Today I feel rested and ready to explore this new territory. We spent yesterday staying close to “home”. Found a great little place to eat lunch–breakfast and got some good ideas for eating other than chain restaurants. Today we will explore the inland mountain towns. It will be cooler today than the rest of the week so we are waiting until tomorrow to hit the beach.
As I started this morning with devotions I found myself more rested than I’ve been in quite a while. I suppose that’s a good thing. I finished the Old Testament, did my journaling and asked God what I should make of this peacefulness? It seemed he wanted me to enjoy it–so I am.
I got started reading in the workbook I recently purchased to address a recovery group focusing on homosexuality. I believe it will be great. I know I want to go through both it and the one for sexual abuse. But, I don’t know where I’ll start at this point. We will wait and see where God opens doors and how our pastors feel once we hit the first of the year and know better who will be co-partnering with me.
Wow, my spirit feels whole today. There are no longings, just a sense of contentment. I’m sure this is a good thing, but it is somewhat foreign. That awakening yesterday morning about reconciling my worth to God, Jesus and The Holy Spirit is likely the root of this, but I’ve also learned not to jump too quickly into less rooted beliefs. I know in my head They have done this work for each of us, including me. I’ll just leave it as peace one day at a time. Satan will try and destroy it I’m sure, but I will be better equipped to surrender the attack rather than fight it on my own. To God be all Glory!

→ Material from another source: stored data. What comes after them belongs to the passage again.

import Summits.CriticalPhenomena.PercolationContinuityZ3.Theorems.PercNearOneGluingNoHeavyLowerTailBlockQ9PatternBounds
import Summits.CriticalPhenomena.PercolationContinuityZ3.Theorems.PercNearOneGluingAdditiveGluingFingerSetForm
import Summits.CriticalPhenomena.PercolationContinuityZ3.Theorems.PercNearOneGluingAdditiveGluingBasePeel
import HarnessLib

/-!
# `NoHeavyLowerTail` (stmt-CriticalPhenomena-4575) — the CONTACT (κ) pattern bound for block Question 9, and the two-hub
# median/contact certificate

Support file (hull-port prover `prim-hp-1` gen 14; `--supports stmt-CriticalPhenomena-4575`).  No definitions, no named facts,
no sorries.  Memo: `run/shared/lean/prim/prim-hp-1/HULLPORT-COUPLING.md` §53, `CONJECTURES-gen14.md`.

Setting as `…BlockQ9PatternBounds.lean`: block `O`, a pattern `T` of a set `F` of boundary pairs; `Q_T := pinW w F T` the UNGLUED
pinned graph (split world: each block vertex attached exactly to its ports in `T`), `P_T := pinW (glue_O w) F T = glue_O Q_T` the
glued one.

* `BlockQ9.pattern_kappa` — the CONTACT bound, any block size:
  `μ_{Q_T}(⋃_{o∈O} o ↔ b) − μ_{Q_T}({a ↔ b} ∪ ⋃_{o∈O} {a ↔ o}) ≤ μ_{P_T}(O ↔ b) − μ_{P_T}(a ↔ b)`:
  gluing the block does not change `{O ↔ b}` (`glue_preimage_iUnion_openConn`) and a glued path `a → b` either avoids the block
  or enters it (`reachable_or_exists_mem_of_glue`, first-entry form).  In words: the glued advantage of the block over the anchor
  is at least "the attached set reaches `b`" minus "the anchor reaches the attached set or `b`", both in the split world.
* `BlockQ9.blockQ9_twoHub_of_medianKappaCertificate` — two-hub block `O = {u₁,u₂}`: if for some partition of the non-empty patterns
  into EXACT / MEDIAN / CONTACT cells the weighted sum `Σ cw T · bound(T)` is `≥ 0`, then `BQ` holds
  (`blockQ9_of_patternBounds` with `pattern_median_two` on the median cells and `pattern_kappa` on the contact cells).  This is the
  socket of the cellwise certificates WG-κ (= median ∨ contact, chosen cellwise) and WG-c of memo §53; 0 violations in every census
  so far, proof open.
-/

namespace Summit.CriticalPhenomena.PercolationContinuityZ3.Theorems

open MeasureTheory Set
open Literature.Probability.LatticeModels
open Literature.Probability.Percolation

noncomputable section
open Classical

namespace BlockQ9

variable {n : ℕ}

/-- **The contact (κ) pattern bound.**  Block `O`, boundary pairs `F` (none internal to `O`), pattern `T`, `Q_T = pinW w F T`
(unglued), `P_T = pinW (glue_O w) F T` (glued).  Then
`μ_{Q_T}(⋃_{o∈O} {o ↔ b}) − μ_{Q_T}({a ↔ b} ∪ ⋃_{o∈O} {a ↔ o}) ≤ μ_{P_T}(⋃_{o∈O} {o ↔ b}) − μ_{P_T}(a ↔ b)`.
Proof: `P_T = glue_O Q_T` (`glue_pinW_comm`); push forward along `ω ↦ ω ∪ clique(O)` (`glueSet_pushforward`); `{O ↔ b}` is invariant
(`glue_preimage_iUnion_openConn`) and the pull-back of `{a ↔ b}` lies in `{a ↔ b} ∪ ⋃_o {a ↔ o}` (`reachable_or_exists_mem_of_glue`
applied from `b`). [cite: KozmaNitzan2024, Lemma 5 (p. 13), Question 9 (p. 36)] -/
theorem pattern_kappa (w : Sym2 (Fin n) → unitInterval) (O : Finset (Fin n)) (a b : Fin n)
    (F : Finset (Sym2 (Fin n))) (hFnint : ∀ f ∈ F, ¬ ((∀ x ∈ f, x ∈ O) ∧ ¬ f.IsDiag))
    (T : Finset (Sym2 (Fin n))) :
    (prodBernoulli (pinW w (↑F : Set (Sym2 (Fin n))) ↑T)).real (⋃ o ∈ O, openConn o b) -
      (prodBernoulli (pinW w (↑F : Set (Sym2 (Fin n))) ↑T)).real (openConn a b ∪ ⋃ o ∈ O, openConn a o) ≤
    (prodBernoulli (pinW (fun e : Sym2 (Fin n) => if (∀ x ∈ e, x ∈ O) ∧ ¬ e.IsDiag then 1 else w e)
          (↑F : Set (Sym2 (Fin n))) ↑T)).real (⋃ o ∈ O, openConn o b) -
      (prodBernoulli (pinW (fun e : Sym2 (Fin n) => if (∀ x ∈ e, x ∈ O) ∧ ¬ e.IsDiag then 1 else w e)
          (↑F : Set (Sym2 (Fin n))) ↑T)).real (openConn a b) := by
  set Q : Sym2 (Fin n) → unitInterval := pinW w (↑F : Set (Sym2 (Fin n))) ↑T with hQ
  set D : Set (Sym2 (Fin n)) := {e : Sym2 (Fin n) | (∀ x ∈ e, x ∈ O) ∧ ¬ e.IsDiag} with hD
  set P : Sym2 (Fin n) → unitInterval := fun e : Sym2 (Fin n) => if (∀ x ∈ e, x ∈ O) ∧ ¬ e.IsDiag then (1 : unitInterval) else Q e
    with hPdef
  have hP : pinW (fun e : Sym2 (Fin n) => if (∀ x ∈ e, x ∈ O) ∧ ¬ e.IsDiag then 1 else w e)
      (↑F : Set (Sym2 (Fin n))) ↑T = P := by
    rw [hPdef, glue_pinW_comm w O F hFnint]
  rw [hP]
  -- push-forward along `ω ↦ ω ∪ D`
  have h1 : ∀ e ∈ D, P e = 1 := fun e he => by
    simp only [hPdef]; rw [if_pos (by simpa [hD] using he)]
  have h2 : ∀ e ∉ D, P e = Q e := fun e he => by
    simp only [hPdef]; rw [if_neg (by simpa [hD] using he)]
  have hpush := fun E : Set (BondConfig (Fin n)) => glueSet_pushforward Q P D h1 h2 E
  -- `{O ↔ b}` is invariant under gluing
  have hOb : (prodBernoulli P).real (⋃ o ∈ O, openConn o b) = (prodBernoulli Q).real (⋃ o ∈ O, openConn o b) := by
    rw [hpush, show {ω : BondConfig (Fin n) | (ω ∪ D : BondConfig (Fin n)) ∈ ⋃ o ∈ O, (openConn o b : Set (BondConfig (Fin n)))} =
        ⋃ o ∈ O, openConn o b from glue_preimage_iUnion_openConn O b]
  -- the pull-back of `{a ↔ b}` lies in `{a ↔ b} ∪ ⋃_o {a ↔ o}`
  have hab : (prodBernoulli P).real (openConn a b) ≤ (prodBernoulli Q).real (openConn a b ∪ ⋃ o ∈ O, openConn a o) := by
    rw [hpush]
    refine measureReal_mono ?_ (measure_ne_top _ _)
    intro ω hω
    have hba : (openGraph (ω ∪ D : BondConfig (Fin n))).Reachable b a :=
      (show (openGraph (ω ∪ D : BondConfig (Fin n))).Reachable a b from hω).symm
    rcases reachable_or_exists_mem_of_glue O hba with h | ⟨v, hv, hva⟩
    · exact Or.inl (show ω ∈ openConn a b from h.symm)
    · exact Or.inr (Set.mem_iUnion₂.2 ⟨v, hv, show ω ∈ openConn a v from hva.symm⟩)
  linarith

/-- **Two-hub block Question 9 from a median/contact certificate** (socket of WG-κ / WG-c, memo §53).  Two-hub block
`O = {u₁, u₂}` in the setting of `blockQ9_of_patternBounds`; `M`, `Kp` any sets of patterns (the median cells and the contact
cells; the remaining non-empty patterns enter exactly).  With `cw T = Π_{f∈F} w^T f`, `P_T` glued pinned, `Q_T` unglued pinned,
`hᵢ T = μ_{Q_T}(uᵢ ↔ b) − μ_{Q_T}(a ↔ b)`:
if `0 ≤ Σ_{T ∉ M ∪ Kp} cw T (μ_{P_T}(O↔b) − μ_{P_T}(a↔b)) + Σ_{T ∈ M} cw T · median(h₁,0,h₂) + Σ_{T ∈ Kp ∖ M} cw T (μ_{Q_T}(O↔b) − μ_{Q_T}(a ↔ O ∪ b))`
then `μ_{glue_O w}(a ↔ b, O ↔ A) ≤ μ_{glue_O w}(O ↔ b)`. [cite: KozmaNitzan2024, Question 9 (p. 36), Lemma 5 (p. 13)] -/
theorem blockQ9_twoHub_of_medianKappaCertificate (w : Sym2 (Fin n) → unitInterval) {u₁ u₂ : Fin n} (h12 : u₁ ≠ u₂)
    (A : Finset (Fin n)) (a b : Fin n)
    (hOA : Disjoint ({u₁, u₂} : Finset (Fin n)) A) (haO : a ∉ ({u₁, u₂} : Finset (Fin n))) (hbO : b ∉ ({u₁, u₂} : Finset (Fin n)))
    (hiso : ∀ x ∈ ({u₁, u₂} : Finset (Fin n)), ∀ y : Fin n, y ∉ ({u₁, u₂} : Finset (Fin n)) → y ∉ A → w s(x, y) = 0)
    (F : Finset (Sym2 (Fin n)))
    (hF : ∀ f ∈ F, ∃ p s₀ : Fin n, f = s(p, s₀) ∧ s₀ ∈ ({u₁, u₂} : Finset (Fin n)) ∧ p ∈ A ∧ p ∉ ({u₁, u₂} : Finset (Fin n)))
    (hdom : ∀ v ∈ A, ∀ o ∈ ({u₁, u₂} : Finset (Fin n)), w s(o, v) ≠ 0 → s(o, v) ∉ F →
      (prodBernoulli (fun e : Sym2 (Fin n) => if (∃ x ∈ e, x ∈ ({u₁, u₂} : Finset (Fin n))) then 0 else w e)).real (openConn a b) ≤
        (prodBernoulli (fun e : Sym2 (Fin n) => if (∃ x ∈ e, x ∈ ({u₁, u₂} : Finset (Fin n))) then 0 else w e)).real (openConn v b))
    (M Kp : Finset (Finset (Sym2 (Fin n))))
    (hsum : 0 ≤
      ∑ T ∈ (F.powerset.erase ∅).filter (fun T => T ∉ M ∧ T ∉ Kp), (∏ f ∈ F, (if f ∈ T then (w f : ℝ) else 1 - (w f : ℝ))) *
          ((prodBernoulli (pinW (fun e : Sym2 (Fin n) => if (∀ x ∈ e, x ∈ ({u₁, u₂} : Finset (Fin n))) ∧ ¬ e.IsDiag then 1 else w e)
              (↑F : Set (Sym2 (Fin n))) ↑T)).real (⋃ o ∈ ({u₁, u₂} : Finset (Fin n)), openConn o b) -
           (prodBernoulli (pinW (fun e : Sym2 (Fin n) => if (∀ x ∈ e, x ∈ ({u₁, u₂} : Finset (Fin n))) ∧ ¬ e.IsDiag then 1 else w e)
              (↑F : Set (Sym2 (Fin n))) ↑T)).real (openConn a b)) +
      ∑ T ∈ (F.powerset.erase ∅).filter (fun T => T ∈ M), (∏ f ∈ F, (if f ∈ T then (w f : ℝ) else 1 - (w f : ℝ))) *
          max (min ((prodBernoulli (pinW w (↑F : Set (Sym2 (Fin n))) ↑T)).real (openConn u₁ b) -
                    (prodBernoulli (pinW w (↑F : Set (Sym2 (Fin n))) ↑T)).real (openConn a b))
                   ((prodBernoulli (pinW w (↑F : Set (Sym2 (Fin n))) ↑T)).real (openConn u₂ b) -
                    (prodBernoulli (pinW w (↑F : Set (Sym2 (Fin n))) ↑T)).real (openConn a b)))
              (min 0 (max ((prodBernoulli (pinW w (↑F : Set (Sym2 (Fin n))) ↑T)).real (openConn u₁ b) -
                    (prodBernoulli (pinW w (↑F : Set (Sym2 (Fin n))) ↑T)).real (openConn a b))
                   ((prodBernoulli (pinW w (↑F : Set (Sym2 (Fin n))) ↑T)).real (openConn u₂ b) -
                    (prodBernoulli (pinW w (↑F : Set (Sym2 (Fin n))) ↑T)).real (openConn a b)))) +
      ∑ T ∈ (F.powerset.erase ∅).filter (fun T => T ∉ M ∧ T ∈ Kp), (∏ f ∈ F, (if f ∈ T then (w f : ℝ) else 1 - (w f : ℝ))) *
          ((prodBernoulli (pinW w (↑F : Set (Sym2 (Fin n))) ↑T)).real (⋃ o ∈ ({u₁, u₂} : Finset (Fin n)), openConn o b) -
           (prodBernoulli (pinW w (↑F : Set (Sym2 (Fin n))) ↑T)).real
              (openConn a b ∪ ⋃ o ∈ ({u₁, u₂} : Finset (Fin n)), openConn a o))) :
    (prodBernoulli (fun e : Sym2 (Fin n) => if (∀ x ∈ e, x ∈ ({u₁, u₂} : Finset (Fin n))) ∧ ¬ e.IsDiag then 1 else w e)).real
        (openConn a b ∩ ⋃ o ∈ ({u₁, u₂} : Finset (Fin n)), ⋃ x ∈ A, openConn o x) ≤
      (prodBernoulli (fun e : Sym2 (Fin n) => if (∀ x ∈ e, x ∈ ({u₁, u₂} : Finset (Fin n))) ∧ ¬ e.IsDiag then 1 else w e)).real
        (⋃ o ∈ ({u₁, u₂} : Finset (Fin n)), openConn o b) := by
  have hFnint : ∀ f ∈ F, ¬ ((∀ x ∈ f, x ∈ ({u₁, u₂} : Finset (Fin n))) ∧ ¬ f.IsDiag) := by
    intro f hf h
    obtain ⟨q, t, rfl, -, -, hqO⟩ := hF f hf
    exact hqO (h.1 q (Sym2.mem_mk_left q t))
  -- pattern values
  set ZD : Finset (Sym2 (Fin n)) → ℝ := fun T =>
    (prodBernoulli (pinW (fun e : Sym2 (Fin n) => if (∀ x ∈ e, x ∈ ({u₁, u₂} : Finset (Fin n))) ∧ ¬ e.IsDiag then 1 else w e)
        (↑F : Set (Sym2 (Fin n))) ↑T)).real (⋃ o ∈ ({u₁, u₂} : Finset (Fin n)), openConn o b) -
    (prodBernoulli (pinW (fun e : Sym2 (Fin n) => if (∀ x ∈ e, x ∈ ({u₁, u₂} : Finset (Fin n))) ∧ ¬ e.IsDiag then 1 else w e)
        (↑F : Set (Sym2 (Fin n))) ↑T)).real (openConn a b) with hZD
  set med : Finset (Sym2 (Fin n)) → ℝ := fun T =>
    max (min ((prodBernoulli (pinW w (↑F : Set (Sym2 (Fin n))) ↑T)).real (openConn u₁ b) -
              (prodBernoulli (pinW w (↑F : Set (Sym2 (Fin n))) ↑T)).real (openConn a b))
             ((prodBernoulli (pinW w (↑F : Set (Sym2 (Fin n))) ↑T)).real (openConn u₂ b) -
              (prodBernoulli (pinW w (↑F : Set (Sym2 (Fin n))) ↑T)).real (openConn a b)))
        (min 0 (max ((prodBernoulli (pinW w (↑F : Set (Sym2 (Fin n))) ↑T)).real (openConn u₁ b) -
              (prodBernoulli (pinW w (↑F : Set (Sym2 (Fin n))) ↑T)).real (openConn a b))
             ((prodBernoulli (pinW w (↑F : Set (Sym2 (Fin n))) ↑T)).real (openConn u₂ b) -
              (prodBernoulli (pinW w (↑F : Set (Sym2 (Fin n))) ↑T)).real (openConn a b)))) with hmed
  set kap : Finset (Sym2 (Fin n)) → ℝ := fun T =>
    (prodBernoulli (pinW w (↑F : Set (Sym2 (Fin n))) ↑T)).real (⋃ o ∈ ({u₁, u₂} : Finset (Fin n)), openConn o b) -
    (prodBernoulli (pinW w (↑F : Set (Sym2 (Fin n))) ↑T)).real (openConn a b ∪ ⋃ o ∈ ({u₁, u₂} : Finset (Fin n)), openConn a o)
    with hkap
  set cw : Finset (Sym2 (Fin n)) → ℝ := fun T => ∏ f ∈ F, (if f ∈ T then (w f : ℝ) else 1 - (w f : ℝ)) with hcw
  set L : Finset (Sym2 (Fin n)) → ℝ := fun T => if T ∈ M then med T else if T ∈ Kp then kap T else ZD T with hLdef
  have hmedle : ∀ T, med T ≤ ZD T := fun T => by
    simp only [hmed, hZD]; exact pattern_median_two w h12 a b F hFnint T
  have hkaple : ∀ T, kap T ≤ ZD T := fun T => by
    simp only [hkap, hZD]; exact pattern_kappa w {u₁, u₂} a b F hFnint T
  refine blockQ9_of_patternBounds w {u₁, u₂} A a b hOA haO hbO hiso F hF hdom L ?_ ?_
  · intro T _ _
    show L T ≤ ZD T
    simp only [hLdef]
    split_ifs
    · exact hmedle T
    · exact hkaple T
    · exact le_rfl
  · -- split the sum into the three classes
    set S := F.powerset.erase ∅ with hS
    have hsplit : ∑ T ∈ S, cw T * L T =
        ∑ T ∈ S.filter (fun T => T ∈ M), cw T * L T + ∑ T ∈ S.filter (fun T => T ∉ M), cw T * L T := by
      rw [Finset.sum_filter_add_sum_filter_not]
    have hsplit2 : ∑ T ∈ S.filter (fun T => T ∉ M), cw T * L T =
        ∑ T ∈ (S.filter (fun T => T ∉ M)).filter (fun T => T ∈ Kp), cw T * L T +
        ∑ T ∈ (S.filter (fun T => T ∉ M)).filter (fun T => T ∉ Kp), cw T * L T := by
      rw [Finset.sum_filter_add_sum_filter_not]
    have hA : ∑ T ∈ S.filter (fun T => T ∈ M), cw T * L T = ∑ T ∈ S.filter (fun T => T ∈ M), cw T * med T :=
      Finset.sum_congr rfl fun T hT => by
        have hTM : T ∈ M := (Finset.mem_filter.1 hT).2
        simp only [hLdef, if_pos hTM]
    have hB : ∑ T ∈ (S.filter (fun T => T ∉ M)).filter (fun T => T ∈ Kp), cw T * L T =
        ∑ T ∈ S.filter (fun T => T ∉ M ∧ T ∈ Kp), cw T * kap T := by
      rw [Finset.filter_filter]
      refine Finset.sum_congr rfl fun T hT => ?_
      obtain ⟨-, hTM, hTK⟩ := Finset.mem_filter.1 hT
      simp only [hLdef, if_neg hTM, if_pos hTK]
    have hC : ∑ T ∈ (S.filter (fun T => T ∉ M)).filter (fun T => T ∉ Kp), cw T * L T =
        ∑ T ∈ S.filter (fun T => T ∉ M ∧ T ∉ Kp), cw T * ZD T := by
      rw [Finset.filter_filter]
      refine Finset.sum_congr rfl fun T hT => ?_
      obtain ⟨-, hTM, hTK⟩ := Finset.mem_filter.1 hT
      simp only [hLdef, if_neg hTM, if_neg hTK]
    show 0 ≤ ∑ T ∈ S, cw T * L T
    rw [hsplit, hsplit2, hA, hB, hC]
    have hsum' := hsum
    linarith

end BlockQ9

end

end Summit.CriticalPhenomena.PercolationContinuityZ3.Theorems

Well, we made it. Kathy and I are in Myrtle Beach, South Carolina. We are not relishing in the way we got here, but we are so glad to be on ground and in our place we booked so many months ago. As we were to leave Boise yesterday morning, one of the plane engines wouldn’t start so the pilot taxied the plane back for maintenance to take a look. I still don’t know what was wrong but finally, 5 hours later, we were rerouted to fly here through Chicago rather than Houston. This got us to Charleston, SC at 10:00 pm rather than 4:30 pm. Thus, all I can tell you is that our place is lovely, there is a beautiful pond and fountain out our view and someplace, there is a Walmart within 5 minutes. We arrived shortly after midnight to our accommodations so we had no means of seeing anything. When I registered they wanted to know the color of the car and the license plate #. I didn’t know any of this. Turned out the car plates are Mississippi and I still don’t know the color. It does drive well so that is good!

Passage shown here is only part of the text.